Food with roots,” is the slogan of JuneBaby, the second restaurant from Seattle chef Edouardo Jordan. It’s an appropriate phrase—at JuneBaby, Jordan serves dishes inspired by his St. Petersburg, Fla., upbringing, seasoned with French and Italian techniques, and cooked through the lens of the Pacific Northwest. “I’m telling my story [and] letting the food be about me,” he says. “I don’t want to have the same restaurant everyone else has.”

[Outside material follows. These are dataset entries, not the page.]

import Summits.ResolutionOfSingularities.ResolutionOfSingularities.Theorems.PurelyInseparableDim4ResConeFrozenConeTail
import Summits.ResolutionOfSingularities.ResolutionOfSingularities.Theorems.PurelyInseparableDim4ResConeFrozenConeKeepLaw
import Summits.ResolutionOfSingularities.ResolutionOfSingularities.Theorems.PurelyInseparableDim4ResConeKTwoPrimeLedger
import HarnessLib
import HarnessLib.Audit.Tags

/-!
# Purely inseparable four-folds — TAIL(p, d, 2) = ∅ FOR EVERY PRIME `p` AND EVERY SHADE `3 ≤ d < p` (the binary-cone half of the
# K2(p) ledger, UNCONDITIONAL in OUR frame), and THE K2(p) LEDGER v2: K2(p) ⟺ the `p − 3` POWER-CONE tails
# (cell `res-dim4-pi`, K2(p) lane holder's closing file of rung-2 row E-CONE)

[OURS · counted 0 · cell `res-dim4-pi` · K2(p) lane holder res-dim4-p-12 g5.]  **HONEST LABEL.**  A theorem about OUR MODEL (the
coordinate point-blow-up walk `Step0 p` with cleaning on presented states `(F, r, exc)` of `z^p + F(x₁..x₄)`, ISOLATED regime): it
empties the `p − 3` BINARY-CONE tail statements TAIL(p, d, 2), `3 ≤ d < p`, of the K2(p) ledger for every prime at once, and
re-points the ledger to the remaining `p − 3` POWER-CONE tails TAIL(p, d, 3).  Nothing here proves K2(p) for any `p ≥ 7` (the
power-cone tails are OPEN: four at `p = 7`), `NoIsolatedTrap p p`, CJS Key Theorem 6.40 or resolution of singularities in dimension
≥ 4 / characteristic `p` — NOT proved.  AI kernel work, weaker than expert review.

* **`no_binaryCone_tail (p)`** — the conditional assembly `no_binaryCone_tail_of_keepLaw` (`…FrozenConeTail`: res-dim4-p-5 g5's frozen
  light set + res-dim4-p-9 g5's «permanent letters are cone letters» + E_set + res-dim4-p-2 g6's L_set + the one-tracked frame) with
  its only hypothesis `hK` DISCHARGED by res-dim4-p-7 g5's `keepLaw_frozenCone` (`…FrozenConeKeepLaw`, K_set): for every prime `p`
  and every shade `1 ≤ d < p` there is no witnessed isolated above-floor `Step0 p` chain of constant shade `d` with binary residual
  cone (`e_G ≡ 2`).  The cell's earlier kills — TAIL-B/TAIL-D at `p = 5` (p706443/p707410/p707872), the light pair/triple/quad ∀ p,
  the `(p, p−1)` heavy line ∀ p (p710256), TAIL(p, p−1, 2) (p712057), TAIL(p, p−2, 2) (p713045) — are all special cases.
* **`noAboveFloorTrap_iff_powerConeTails (p)`** — THE LEDGER v2: `NoAboveFloorTrap p p` iff for every field of characteristic `p`
  and every shade `3 ≤ d < p`, TAIL(p, d, 3) = ∅ (constant shade `d`, polar-kernel rank `3` = residual cone a `d`-th power of ONE
  linear form); `p − 3` statements — FOUR at `p = 7`: TAIL(7,3,3), TAIL(7,4,3), TAIL(7,5,3), TAIL(7,6,3); at `p = 5` the two are
  the K24a two-slot game (p701277) and the C∞ window game (p703775), whence K2(5) (p708920) again.
* `noAboveFloorTrap_of_powerConeTails (p)` — the direction the lane uses.

[cite: CossartJannsenSaito2020, Thm. 3.14, Lemma 13.4 (3), Thm. 13.7] [cite: CossartPiltant2008, (16), Lemma 4.5 (2)]
[cite: CossartPiltant2009, Ch. 1 II.4 (ω, τ), Ch. 4 I.1 (κ = 5)] [cite: HauserPerlega2019PRIMS, §2 (transform D′ of D)]
bears_on: LADDER-RESOLUTION:D157-DOOR2 (res-dim4-pi · K2(p) · binary-cone half CLOSED ∀ p · ledger v2 = power cones only).
Supports stmt-ResolutionOfSingularities-16155 (helper).
-/

set_option linter.dupNamespace false -- mandated namespace of this single-conjunct summit

noncomputable section

namespace Summit.ResolutionOfSingularities.ResolutionOfSingularities.Theorems.PIDim4

namespace ResCone

open MvPolynomial
open Literature.AlgebraicGeometry.Resolution
open Literature.AlgebraicGeometry.Resolution.CentreBlowup
open Literature.AlgebraicGeometry.Resolution.Hauser2010
open Literature.AlgebraicGeometry.Resolution.HauserPerlega2019
open RidgeBudget (NoAboveFloorTrap)

/-! ## 1. The binary-cone half of the ledger, unconditional -/

/-- **TAIL(p, d, 2) = ∅ FOR EVERY PRIME `p` AND EVERY SHADE `1 ≤ d < p` (unconditional in OUR frame).**  There is no witnessed
isolated above-floor `Step0 p` chain `c j b` with `x^{r₀} ∣ F₀` whose shade is `≡ d` and whose polar-kernel rank is `e_G ≡ 2` from
some `k₀` on: `no_binaryCone_tail_of_keepLaw` with `hK := keepLaw_frozenCone` (res-dim4-p-7 g5, K_set). [OURS]
[cite: CossartJannsenSaito2020, Thm. 3.14, Lemma 13.4 (3), Thm. 13.7] [cite: CossartPiltant2008, (16), Lemma 4.5 (2)] -/
theorem no_binaryCone_tail (p : ℕ) [Fact p.Prime] {K : Type} [Field K] [CharP K p] [DecidableEq K]
    {c : ℕ → State K} {j : ℕ → Fin 4} {b : ℕ → Fin 4 → K}
    (hc : ∀ k, IsIsolated p (c k).F ∧ Step0 p (c k) (c (k + 1))) (hw : FreeTail.IsWitnessedChain p c j b)
    (hr0 : ∀ e ∈ (c 0).F.support, (c 0).r ≤ e) (hfloor : ∀ k, ordZero (c k).F ≠ p) {k₀ d : ℕ} (hd : 1 ≤ d) (hdp : d < p)
    (hshade : ∀ k, k₀ ≤ k → (c k).shade = (d : ℕ∞))
    (he : ∀ k, k₀ ≤ k → Module.finrank K (resVertex (c k)) = 2) : False :=
  no_binaryCone_tail_of_keepLaw p hc hw hr0 hfloor hd hdp hshade he (keepLaw_frozenCone p hc hw hr0 hfloor hd hdp hshade he)

/-! ## 2. The ledger v2: only the power cones remain -/

/-- **THE K2(p) LEDGER, v2 (every prime `p`): K2(p) ⟺ THE `p − 3` POWER-CONE TAILS ARE EMPTY.**  `NoAboveFloorTrap p p` iff, for
every field of characteristic `p` and every shade `3 ≤ d < p`, there is no witnessed isolated above-floor `Step0 p` chain with
`x^{r₀} ∣ F₀`, constant shade `d` and polar-kernel rank `e_G ≡ 3` from some `k₀` — v0 `noAboveFloorTrap_iff_highTails` with every
`e = 2` slot discharged by `no_binaryCone_tail`.  FOUR statements at `p = 7`. [OURS · bookkeeping over the binary-cone kill]
[cite: CossartJannsenSaito2020, Thm. 3.14, Thm. 13.7] [cite: CossartPiltant2009, Ch. 1 II.4] -/
theorem noAboveFloorTrap_iff_powerConeTails (p : ℕ) [Fact p.Prime] :
    NoAboveFloorTrap p p ↔ ∀ (K : Type) [Field K] [CharP K p] [DecidableEq K] (d : ℕ), 3 ≤ d → d < p →
      ∀ (c : ℕ → State K) (j : ℕ → Fin 4) (b : ℕ → Fin 4 → K),
        (∀ k, IsIsolated p (c k).F ∧ Step0 p (c k) (c (k + 1))) → FreeTail.IsWitnessedChain p c j b →
        (∀ e' ∈ (c 0).F.support, (c 0).r ≤ e') → (∀ k, ordZero (c k).F ≠ p) →
        ∀ k₀ : ℕ, (∀ k, k₀ ≤ k → (c k).shade = (d : ℕ∞)) →
          (∀ k, k₀ ≤ k → Module.finrank K (resVertex (c k)) = 3) → False := by
  rw [noAboveFloorTrap_iff_highTails]
  refine forall_congr' fun K => forall_congr' fun _ => forall_congr' fun _ => forall_congr' fun _ => ?_
  constructor
  · intro h d hd3 hdp c j b hc hw hr0 hfloor k₀ hshade he
    exact h d 3 hd3 hdp (Or.inr rfl) c j b hc hw hr0 hfloor k₀ hshade he
  · intro h d e hd3 hdp he c j b hc hw hr0 hfloor k₀ hshade hrk
    rcases he with rfl | rfl
    · exact no_binaryCone_tail p hc hw hr0 hfloor (by omega) hdp hshade hrk
    · exact h d hd3 hdp c j b hc hw hr0 hfloor k₀ hshade hrk

/-- **K2(p) FROM THE POWER-CONE KILLS** (the direction the lane uses; every prime `p`): per-shade kills of the power-cone tails
TAIL(p, d, 3), `3 ≤ d < p`, give `NoAboveFloorTrap p p`. [OURS · bookkeeping] [cite: CossartJannsenSaito2020, Thm. 3.14] -/
theorem noAboveFloorTrap_of_powerConeTails (p : ℕ) [Fact p.Prime]
    (h : ∀ (K : Type) [Field K] [CharP K p] [DecidableEq K] (d : ℕ), 3 ≤ d → d < p →
      ∀ (c : ℕ → State K) (j : ℕ → Fin 4) (b : ℕ → Fin 4 → K),
        (∀ k, IsIsolated p (c k).F ∧ Step0 p (c k) (c (k + 1))) → FreeTail.IsWitnessedChain p c j b →
        (∀ e' ∈ (c 0).F.support, (c 0).r ≤ e') → (∀ k, ordZero (c k).F ≠ p) →
        ∀ k₀ : ℕ, (∀ k, k₀ ≤ k → (c k).shade = (d : ℕ∞)) →
          (∀ k, k₀ ≤ k → Module.finrank K (resVertex (c k)) = 3) → False) :
    NoAboveFloorTrap p p :=
  (noAboveFloorTrap_iff_powerConeTails p).mpr h

end ResCone

end Summit.ResolutionOfSingularities.ResolutionOfSingularities.Theorems.PIDim4

end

Jordan’s career began in his mother’s kitchen, where she kept him active and out of trouble by encouraging him to learn to cook for himself. A straightforward cook, Velda Jordan used resources like Joy of Cooking to teach Edouardo how to make casseroles, salads, and other quintessential American favorites. But the spirit behind his cooking came from his grandmother, Maggie Jordan, who hailed from Georgia and showed him how to unite people through food.

edouardo jordan

Chef Edouardo Jordan

“She never shared recipes or techniques,” says Jordan. But through years of watching and helping, he eventually learned to make what she cooked from the hip—pies and cobblers, fried chicken and corn pudding, and even the liver and onions he hated as a kid. One of her recipes is on the JuneBaby menu—Grandma’s Pound Cake—though her version probably never saw house-made lovage ice cream.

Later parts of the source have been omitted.